Tuesday, April 17, 2007

The Lives of Others

Poster for Lives of Others; photo by Val Phoenix
(Das Leben der Anderen)dir Florian Henckel von Donnersmarck

An extraordinarily gripping film looking back to Cold War East Berlin in the '80s and the grip held by the State Security Services, or Stasi, over the population.

In placing a Stasi officer at the centre of the piece, writer/director von Donnersmarck subtly shifts the audience's attitudes toward him, from repulsion to sympathy, as his behaviour changes from blind obedience to flouting his orders.
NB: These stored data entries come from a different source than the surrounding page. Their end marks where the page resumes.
import Literature.Computability.Cryptography.HallgrenPellQuantum
import HarnessLib

/-!
# Hallgren's regulator algorithm over an abstract infrastructure, III: adequacy of the walk parameters

Topic `Computability/Cryptography`; companion of `HallgrenRegulatorGenericSampling.lean` (I–II) and
`HallgrenRegulatorGenericPost.lean` (III–IV): the numeric side conditions of the generic regulator theorem
(the hypotheses `2K+1 ≤ d̂(I₀)`, `Res < M(L − 2η)`, `N(E_tot + 2η) ≤ 2`, `5000 ≤ NR`, `3(NR)² ≤ Q`,
`51 n + 7 ≤ 3NR/4` of `HallgrenPellQuantum`-style assemblies) for ANY `GiantStepCycle` `G` whose few
numeric invariants are dominated by the tree's parameter functions of the input length `n`
(`HallgrenShiftParams.lean`: `aN, LQ, Kb, Gb, s0, Tdbl, Mfin, precP`). These are the inequalities of
Jozsa 2003, §9 (proof of Thm. 5) and §10 (proof of Thm. 6), proved there for the principal cycle of a
real quadratic order (`HallgrenPellQuantum.start_ge`, `Res_lt_M`, `N_mul_Etot_le`, `S_ge`,
`three_S_sq_le_Q`, `card_goodStarts_ge_quarter`) and stated here with the cycle abstract, so that other
infrastructures of unit rank one (Buchmann–Williams 1988) can reuse the assembly verbatim:

* `log_eleven_tenths_ge` (`ln(11/10) ≥ 1/11`), `Kb_ge_linear` (`10n + 66 ≤ Kb n`);
* `start_ge_gen`, `Res_lt_M_gen` (from `4K + 2 ≤ Kb n`, `4G + 8 ≤ Gb n`, `L − 2η ≥ 1/12`);
* `N_mul_Etot_le_gen` (from `η 2^{prec(n)} ≤ 16`, `n ≥ 6`, through `prec_key`);
* `S_ge_gen`, `three_S_sq_le_Q_gen`, `n51_le_gen` (from `ln 2/6 ≤ R ≤ 2^{2n+8}`, `n_G ln 2 ≤ 6R`).

Theorem-only file, no named facts, no definitions.

## References

* R. Jozsa, *Notes on Hallgren's efficient quantum algorithm for solving Pell's equation*,
  arXiv:quant-ph/0302134 (2003), §9 (proof of Thm. 5), §10 Prop. 36, Thm. 6. [Jozsa2003]
* J. Buchmann, H. C. Williams, *On the infrastructure of the principal ideal class of an algebraic
  number field of unit rank one*, Math. Comp. 50 (1988), §3–§4. [BuchmannWilliams1988Infrastructure]
-/

noncomputable section

namespace Literature.Computability.Cryptography

namespace HallgrenQuantum

open WalkData

/-! ### Two constants -/

/-- `ln(11/10) ≥ 1/11` (`ln x ≥ 1 − 1/x`). [folklore] -/
theorem log_eleven_tenths_ge : (1 : ℝ) / 11 ≤ Real.log (11 / 10) := by
  have h := Real.one_sub_inv_le_log_of_pos (show (0 : ℝ) < 11 / 10 by norm_num)
  norm_num at h ⊢
  linarith

/-- `Kb n ≥ 10 n + 66`. [folklore] -/
theorem Kb_ge_linear (n : ℕ) : 10 * n + 66 ≤ Kb n := by
  unfold Kb; nlinarith [Nat.zero_le n]

/-! ### The walk parameters -/

section Walk

variable {ι : Type*} (G : GiantStepCycle ι) (n : ℕ)

/-- **The start-up freezes** (`2K + 1 ≤ d̂(I₀)` after `s₀ = 12 Kb + 6` rounds) as soon as `4K + 2 ≤ Kb n`
and `L − 2η ≥ 1/12`. [cite: Jozsa2003, §9 (proof of Thm. 5)] -/
theorem start_ge_gen (hK : 4 * (G.K : ℝ) + 2 ≤ Kb n) (hL : (1 : ℝ) / 12 ≤ G.L - 2 * G.η) :
    2 * G.K + 1 ≤ (G.start (s0 n)).2 := by
  refine G.le_start (j := 6 * Kb n + 3) ?_ (by unfold s0; omega)
  have hj : ((6 * Kb n + 3 : ℕ) : ℝ) = 6 * (Kb n : ℝ) + 3 := by push_cast; ring
  rw [hj]
  have hK0 := G.K_nonneg
  have h1 : (6 * (Kb n : ℝ) + 3) * (1 / 12) ≤ (6 * (Kb n : ℝ) + 3) * (G.L - 2 * G.η) :=
    mul_le_mul_of_nonneg_left hL (by positivity)
  linarith

/-- **The final rounds are adequate**: `Res < M (L − 2η)` as soon as `4K + 2 ≤ Kb n`, `4G + 8 ≤ Gb n`
and `L − 2η ≥ 1/12` (`M = Mfin n = 3 ResB n`). [cite: Jozsa2003, §9 (proof of Thm. 5)] -/
theorem Res_lt_M_gen (hK : 4 * (G.K : ℝ) + 2 ≤ Kb n) (hGG : 4 * G.G + 8 ≤ Gb n)
    (hL : (1 : ℝ) / 12 ≤ G.L - 2 * G.η) :
    G.Res (s0 n) (Tdbl n) < Mfin n * (G.L - 2 * G.η) := by
  have hRes := G.Res_le (s0 n) (Tdbl n)
  have hK0 := G.K_nonneg
  have hη0 := G.η_nonneg
  have hη8 := G.η_le
  have hM : ((Mfin n : ℕ) : ℝ) = 3 * ((2 * (Tdbl n : ℝ) + 3) * ((Kb n : ℝ) + 1) + Gb n + 1) := by
    unfold Mfin ResB; push_cast; ring
  rw [hM]
  set T : ℝ := (Tdbl n : ℝ)
  set KB : ℝ := (Kb n : ℝ)
  set GB : ℝ := (Gb n : ℝ)
  have hT0 : (0 : ℝ) ≤ T := Nat.cast_nonneg _
  have hKB0 : (0 : ℝ) ≤ KB := Nat.cast_nonneg _
  have hGB0 : (0 : ℝ) ≤ GB := Nat.cast_nonneg _
  have h1 : 3 * ((2 * T + 3) * (KB + 1) + GB + 1) * (1 / 12) ≤ 3 * ((2 * T + 3) * (KB + 1) + GB + 1) * (G.L - 2 * G.η) :=
    mul_le_mul_of_nonneg_left hL (by positivity)
  have hTK : T * (4 * G.K + 2) ≤ T * KB := mul_le_mul_of_nonneg_left hK hT0
  have hTη : T * G.η ≤ T * (1 / 8) := mul_le_mul_of_nonneg_left hη8 hT0
  nlinarith [hTK, hTη, hRes, h1]

/-- **The accumulated distance error is below `2/N`**: `N (E_tot + 2η) ≤ 2` as soon as `η 2^{prec(n)} ≤ 16` and
`n ≥ 6` (then `η ≤ (n + 10) 2^{−prec}`, and `prec_key` applies). [cite: Jozsa2003, §9 Thm. 5 (sufficient accuracy)] -/
theorem N_mul_Etot_le_gen (hη : G.η * 2 ^ precP n ≤ 16) (hn : 6 ≤ n) :
    (Ngrid n : ℝ) * (G.Etot (s0 n) (Tdbl n) (2 * Mfin n) + 2 * G.η) ≤ 2 := by
  have hE := G.Etot_le (s0 n) (Tdbl n) (2 * Mfin n)
  have hη0 := G.η_nonneg
  have hP0 : (0 : ℝ) < 2 ^ precP n := by positivity
  have hη' : G.η ≤ ((n + 10 : ℕ) : ℝ) * (1 / 2) ^ precP n := by
    rw [one_div_pow, mul_one_div, le_div_iff₀ hP0]
    have : (16 : ℝ) ≤ ((n + 10 : ℕ) : ℝ) := by
      have : (16 : ℕ) ≤ n + 10 := by omega
      exact_mod_cast this
    linarith
  have hkey := prec_key n
  have hkeyR : ((2 ^ aN n * (Tdbl n * 2 ^ Tdbl n * (s0 n + 1) + Tdbl n + 2 * Mfin n + 3) *
      (n + 10) : ℕ) : ℝ) ≤ ((2 * 2 ^ precP n : ℕ) : ℝ) := by exact_mod_cast hkey
  push_cast at hkeyR hE
  rw [Ngrid_real]
  have hEt : G.Etot (s0 n) (Tdbl n) (2 * Mfin n) + 2 * G.η ≤
      ((Tdbl n : ℝ) * 2 ^ Tdbl n * ((s0 n : ℝ) + 1) + Tdbl n + 2 * (Mfin n : ℝ) + 3) * G.η := by
    linarith
  have hT0 : (0 : ℝ) ≤ Tdbl n := Nat.cast_nonneg _
  have hs0 : (0 : ℝ) ≤ s0 n := Nat.cast_nonneg _
  have hM0 : (0 : ℝ) ≤ Mfin n := Nat.cast_nonneg _
  have hP2 : (0 : ℝ) ≤ 2 ^ Tdbl n := pow_nonneg (by norm_num) _
  have hprod : (0 : ℝ) ≤ (Tdbl n : ℝ) * 2 ^ Tdbl n * ((s0 n : ℝ) + 1) :=
    mul_nonneg (mul_nonneg hT0 hP2) (by linarith)
  have hC0 : (0 : ℝ) ≤ (Tdbl n : ℝ) * 2 ^ Tdbl n * ((s0 n : ℝ) + 1) + Tdbl n + 2 * (Mfin n : ℝ) + 3 := by
    linarith
  have hEt2 : G.Etot (s0 n) (Tdbl n) (2 * Mfin n) + 2 * G.η ≤
      ((Tdbl n : ℝ) * 2 ^ Tdbl n * ((s0 n : ℝ) + 1) + Tdbl n + 2 * (Mfin n : ℝ) + 3) *
        ((((n + 10 : ℕ)) : ℝ) * (1 / 2) ^ precP n) :=
    hEt.trans (mul_le_mul_of_nonneg_left hη' hC0)
  have hpow : (2 : ℝ) ^ precP n * (1 / 2) ^ precP n = 1 := by rw [← mul_pow]; norm_num
  have h2a : (0 : ℝ) ≤ 2 ^ aN n := pow_nonneg (by norm_num) _
  have hhalf : (0 : ℝ) ≤ (1 / 2) ^ precP n := pow_nonneg (by norm_num) _
  calc (2 : ℝ) ^ aN n * (G.Etot (s0 n) (Tdbl n) (2 * Mfin n) + 2 * G.η)
      ≤ 2 ^ aN n * (((Tdbl n : ℝ) * 2 ^ Tdbl n * ((s0 n : ℝ) + 1) + Tdbl n + 2 * (Mfin n : ℝ) + 3) *
        ((((n + 10 : ℕ)) : ℝ) * (1 / 2) ^ precP n)) := mul_le_mul_of_nonneg_left hEt2 h2a
    _ = (2 ^ aN n * ((Tdbl n : ℝ) * 2 ^ Tdbl n * ((s0 n : ℝ) + 1) + Tdbl n + 2 * (Mfin n : ℝ) + 3) *
        (((n + 10 : ℕ)) : ℝ)) * (1 / 2) ^ precP n := by ring
    _ ≤ (2 * 2 ^ precP n) * (1 / 2) ^ precP n := by
        apply mul_le_mul_of_nonneg_right _ hhalf
        push_cast
        linarith
    _ = 2 := by rw [mul_assoc, hpow, mul_one]

end Walk

/-! ### The size of the cycle -/

section Size

variable {ι : Type*} (G : GiantStepCycle ι) (n : ℕ)

/-- **`S = N R ≥ 5000`** as soon as `R ≥ ln 2 / 6` and `n ≥ 2` (`N = 2^{2n+12} ≥ 2^16`). [folklore] -/
theorem S_ge_gen (hR : Real.log 2 / 6 ≤ G.R) (hn : 2 ≤ n) : (5000 : ℝ) ≤ Ngrid n * G.R := by
  have hl := Real.log_two_gt_d9
  have hN : (65536 : ℝ) ≤ Ngrid n := by
    rw [Ngrid_real, aN]
    calc (65536 : ℝ) = 2 ^ 16 := by norm_num
      _ ≤ 2 ^ (2 * n + 12) := pow_le_pow_right₀ (by norm_num) (by omega)
  have hR0 : (0.1155 : ℝ) ≤ G.R := by linarith
  nlinarith

/-- **`Q = 2^L ≥ 3 S²`** as soon as `0 ≤ R ≤ 2^{2n+8}` (`S = NR ≤ 2^{4n+20}`, `Q = 4 (2^{4n+20})²`).
[cite: Jozsa2003, §10 Thm. 6 (q ≥ 3S²)] -/
theorem three_S_sq_le_Q_gen (hR0 : 0 ≤ G.R) (hR : G.R ≤ (2 : ℝ) ^ (2 * n + 8)) :
    3 * (Ngrid n * G.R) ^ 2 ≤ (2 : ℝ) ^ LQ n := by
  have hS : Ngrid n * G.R ≤ (2 : ℝ) ^ (4 * n + 20) := by
    rw [Ngrid_real, show 4 * n + 20 = aN n + (2 * n + 8) by unfold aN; ring, pow_add]
    exact mul_le_mul_of_nonneg_left hR (by positivity)
  have hS0 : 0 ≤ Ngrid n * G.R := by rw [Ngrid_real]; positivity
  have h1 : (Ngrid n * G.R) ^ 2 ≤ ((2 : ℝ) ^ (4 * n + 20)) ^ 2 := pow_le_pow_left₀ hS0 hS 2
  have hL : (2 : ℝ) ^ LQ n = 4 * ((2 : ℝ) ^ (4 * n + 20)) ^ 2 := by
    rw [show LQ n = (4 * n + 20) + (4 * n + 20) + 2 by unfold LQ; ring, pow_add, pow_add]
    norm_num; ring
  rw [hL]
  nlinarith [pow_pos (show (0 : ℝ) < 2 ^ (4 * n + 20) by positivity) 2]

/-- **`51 n_G + 7 ≤ 3S/4`** (the hypothesis of Jozsa's counting lemma, `HallgrenCombCorrMass`) as soon as
`R ≥ ln 2 / 6` and the cycle has `n_G ≤ 6R / ln 2` ideals (`N ≥ 4096`). [cite: Jozsa2003, §10 Prop. 36 (iii)] -/
theorem n51_le_gen (hR : Real.log 2 / 6 ≤ G.R) (hnR : (G.n : ℝ) * Real.log 2 ≤ 6 * G.R) :
    (51 : ℝ) * G.n + 7 ≤ 3 * ((Ngrid n : ℝ) * G.R) / 4 := by
  have hl := Real.log_two_gt_d9
  have hN := Ngrid_ge n
  have hR0 : 0 < G.R := by linarith
  have hGn : (G.n : ℝ) ≤ 9 * G.R := by
    by_contra hcon
    push Not at hcon
    have : 9 * G.R * Real.log 2 < (G.n : ℝ) * Real.log 2 := mul_lt_mul_of_pos_right hcon (by linarith)
    nlinarith
  have h1 : (51 : ℝ) * G.n + 7 ≤ 459 * G.R + 61 * G.R := by nlinarith
  have h2 : (4096 : ℝ) * G.R ≤ Ngrid n * G.R := mul_le_mul_of_nonneg_right hN hR0.le
  linarith

end Size

end HallgrenQuantum

end Literature.Computability.Cryptography

end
The officer, Wiesler, a blank-faced man dressed in grey, has been assigned the task of spying on a playwright, Dreyman. The order is politically compromised as a corrupt government official has designs on the playwright's girlfriend, the actress Christa-Maria Sieland. Wiesler starts off his surveillance playing by the book but gradually he comes to sympathise with the couple and starts falsifying his reports. It all climaxes in tragedy but the tension is repeatedly ratcheted up as pressure falls on Wiesler from his superiors and the couple are also compromised.

There are some brilliant moments of black comedy within the film. The repulsive official, Hempf, praises Dreyman with the quote, "Writers are engineers of the soul", before a dissident reminds him the author of the quote is Stalin. He is nonplussed.

The idea of The Good Man becomes a motif, as well, with Dreyman referring to a sonata of the same title and then writing a novel of the same name. The film seems to be asking: who is good? who is evil? can people change? what are the responsibilities of artists?

Thought-provoking, politically charged and very handsomely made.